> WHAT THIS TASK INVOLVES
Could you filter the records below and keep only the lines with the word "avgIter"?

Collected data:
------------------------------------
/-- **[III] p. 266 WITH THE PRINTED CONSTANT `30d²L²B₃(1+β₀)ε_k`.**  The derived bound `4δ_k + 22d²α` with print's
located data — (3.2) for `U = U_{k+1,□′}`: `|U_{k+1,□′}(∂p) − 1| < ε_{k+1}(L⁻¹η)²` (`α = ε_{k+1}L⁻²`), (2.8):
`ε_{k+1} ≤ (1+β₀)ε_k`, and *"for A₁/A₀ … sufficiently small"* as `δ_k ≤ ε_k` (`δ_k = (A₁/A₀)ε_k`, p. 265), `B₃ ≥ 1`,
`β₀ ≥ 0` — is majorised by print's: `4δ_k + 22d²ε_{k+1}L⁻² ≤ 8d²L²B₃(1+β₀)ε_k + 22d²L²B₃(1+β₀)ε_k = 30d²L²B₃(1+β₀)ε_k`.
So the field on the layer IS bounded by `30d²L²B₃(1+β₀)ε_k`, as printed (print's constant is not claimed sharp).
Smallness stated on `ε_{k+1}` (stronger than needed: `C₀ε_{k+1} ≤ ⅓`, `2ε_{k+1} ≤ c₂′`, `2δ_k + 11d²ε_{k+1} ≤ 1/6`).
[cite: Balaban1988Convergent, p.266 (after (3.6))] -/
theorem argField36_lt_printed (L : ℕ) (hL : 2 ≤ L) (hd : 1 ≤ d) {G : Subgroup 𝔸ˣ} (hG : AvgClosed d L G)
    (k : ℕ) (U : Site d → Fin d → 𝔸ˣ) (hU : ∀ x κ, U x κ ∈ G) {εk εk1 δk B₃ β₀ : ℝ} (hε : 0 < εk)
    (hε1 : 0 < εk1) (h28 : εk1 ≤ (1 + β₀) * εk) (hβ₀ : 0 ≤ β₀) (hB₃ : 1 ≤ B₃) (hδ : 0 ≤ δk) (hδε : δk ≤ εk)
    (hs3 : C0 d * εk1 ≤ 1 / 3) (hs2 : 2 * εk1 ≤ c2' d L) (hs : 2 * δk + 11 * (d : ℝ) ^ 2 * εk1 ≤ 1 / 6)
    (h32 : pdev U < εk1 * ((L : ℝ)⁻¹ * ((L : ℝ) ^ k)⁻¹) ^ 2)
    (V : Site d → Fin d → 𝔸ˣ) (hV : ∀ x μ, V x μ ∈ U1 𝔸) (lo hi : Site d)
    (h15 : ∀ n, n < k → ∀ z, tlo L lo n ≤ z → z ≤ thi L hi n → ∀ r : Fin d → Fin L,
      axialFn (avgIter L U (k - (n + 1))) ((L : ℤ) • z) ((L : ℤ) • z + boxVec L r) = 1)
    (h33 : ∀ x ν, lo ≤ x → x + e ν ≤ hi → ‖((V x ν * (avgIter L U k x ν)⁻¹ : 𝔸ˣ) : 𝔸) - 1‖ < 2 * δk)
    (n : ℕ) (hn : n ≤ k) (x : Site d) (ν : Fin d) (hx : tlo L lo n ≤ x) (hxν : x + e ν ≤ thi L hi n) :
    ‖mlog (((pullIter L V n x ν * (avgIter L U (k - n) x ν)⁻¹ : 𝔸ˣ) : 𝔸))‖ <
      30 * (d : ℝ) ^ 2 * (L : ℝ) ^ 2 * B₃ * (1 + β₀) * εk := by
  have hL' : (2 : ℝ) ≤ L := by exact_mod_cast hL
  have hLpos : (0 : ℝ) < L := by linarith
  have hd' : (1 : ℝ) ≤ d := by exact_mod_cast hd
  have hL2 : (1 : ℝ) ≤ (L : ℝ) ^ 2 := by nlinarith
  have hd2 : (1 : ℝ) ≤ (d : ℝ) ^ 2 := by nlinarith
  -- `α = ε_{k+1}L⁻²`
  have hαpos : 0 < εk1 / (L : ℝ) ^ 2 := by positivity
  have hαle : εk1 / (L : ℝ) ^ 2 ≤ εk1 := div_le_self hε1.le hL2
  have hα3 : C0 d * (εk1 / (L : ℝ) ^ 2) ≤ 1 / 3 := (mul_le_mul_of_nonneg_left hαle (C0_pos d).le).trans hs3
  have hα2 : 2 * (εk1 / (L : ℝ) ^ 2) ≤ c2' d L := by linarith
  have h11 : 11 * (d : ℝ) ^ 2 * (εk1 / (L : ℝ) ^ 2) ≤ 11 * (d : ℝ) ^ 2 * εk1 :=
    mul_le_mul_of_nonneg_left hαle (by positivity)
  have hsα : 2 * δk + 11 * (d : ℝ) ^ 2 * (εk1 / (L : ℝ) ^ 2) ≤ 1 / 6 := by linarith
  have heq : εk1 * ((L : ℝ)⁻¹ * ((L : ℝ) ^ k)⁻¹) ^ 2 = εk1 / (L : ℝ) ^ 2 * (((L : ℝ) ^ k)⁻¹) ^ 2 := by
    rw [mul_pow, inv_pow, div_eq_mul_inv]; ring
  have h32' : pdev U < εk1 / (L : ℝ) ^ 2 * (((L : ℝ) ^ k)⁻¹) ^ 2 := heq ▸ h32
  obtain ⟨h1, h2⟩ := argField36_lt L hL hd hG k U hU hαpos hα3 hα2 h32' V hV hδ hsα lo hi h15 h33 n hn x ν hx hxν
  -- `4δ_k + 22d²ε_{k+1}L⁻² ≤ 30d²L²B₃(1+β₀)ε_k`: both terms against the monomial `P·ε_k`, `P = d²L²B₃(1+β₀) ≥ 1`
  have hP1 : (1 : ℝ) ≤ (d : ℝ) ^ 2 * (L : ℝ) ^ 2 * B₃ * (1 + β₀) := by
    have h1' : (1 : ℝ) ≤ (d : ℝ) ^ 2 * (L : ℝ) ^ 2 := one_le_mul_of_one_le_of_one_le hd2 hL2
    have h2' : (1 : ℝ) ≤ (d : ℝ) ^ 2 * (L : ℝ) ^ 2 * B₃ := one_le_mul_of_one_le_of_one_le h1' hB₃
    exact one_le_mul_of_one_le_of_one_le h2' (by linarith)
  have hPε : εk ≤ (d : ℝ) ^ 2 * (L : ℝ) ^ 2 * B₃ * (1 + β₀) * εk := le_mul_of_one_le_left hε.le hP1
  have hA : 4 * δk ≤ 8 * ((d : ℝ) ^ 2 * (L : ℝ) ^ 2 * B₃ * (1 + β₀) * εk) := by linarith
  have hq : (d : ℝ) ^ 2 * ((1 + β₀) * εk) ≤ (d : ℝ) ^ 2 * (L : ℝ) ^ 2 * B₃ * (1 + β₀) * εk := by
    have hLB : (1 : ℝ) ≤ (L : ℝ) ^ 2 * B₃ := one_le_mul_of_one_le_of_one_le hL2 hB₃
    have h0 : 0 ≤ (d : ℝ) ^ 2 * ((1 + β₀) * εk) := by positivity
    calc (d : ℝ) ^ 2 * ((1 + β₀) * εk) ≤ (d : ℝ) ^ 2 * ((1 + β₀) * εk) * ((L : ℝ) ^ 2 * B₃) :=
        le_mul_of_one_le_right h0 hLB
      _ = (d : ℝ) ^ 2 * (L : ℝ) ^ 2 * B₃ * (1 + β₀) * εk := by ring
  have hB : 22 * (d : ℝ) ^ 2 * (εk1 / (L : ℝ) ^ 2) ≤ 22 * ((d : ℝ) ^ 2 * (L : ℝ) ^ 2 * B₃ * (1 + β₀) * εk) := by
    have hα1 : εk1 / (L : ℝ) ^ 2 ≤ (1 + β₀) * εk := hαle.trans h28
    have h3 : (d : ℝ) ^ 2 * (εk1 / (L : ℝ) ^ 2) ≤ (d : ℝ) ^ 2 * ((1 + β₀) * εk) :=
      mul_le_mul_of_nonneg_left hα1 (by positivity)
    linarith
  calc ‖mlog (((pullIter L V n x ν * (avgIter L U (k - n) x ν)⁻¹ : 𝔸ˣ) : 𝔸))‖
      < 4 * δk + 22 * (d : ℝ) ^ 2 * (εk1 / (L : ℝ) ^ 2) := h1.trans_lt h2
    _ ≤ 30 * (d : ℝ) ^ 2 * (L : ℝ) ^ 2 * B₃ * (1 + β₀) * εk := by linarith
------------------------------------
> RESULT BELOW
      axialFn (avgIter L U (k - (n + 1))) ((L : ℤ) • z) ((L : ℤ) • z + boxVec L r) = 1)
    (h33 : ∀ x ν, lo ≤ x → x + e ν ≤ hi → ‖((V x ν * (avgIter L U k x ν)⁻¹ : 𝔸ˣ) : 𝔸) - 1‖ < 2 * δk)
    ‖mlog (((pullIter L V n x ν * (avgIter L U (k - n) x ν)⁻¹ : 𝔸ˣ) : 𝔸))‖ <
  calc ‖mlog (((pullIter L V n x ν * (avgIter L U (k - n) x ν)⁻¹ : 𝔸ˣ) : 𝔸))‖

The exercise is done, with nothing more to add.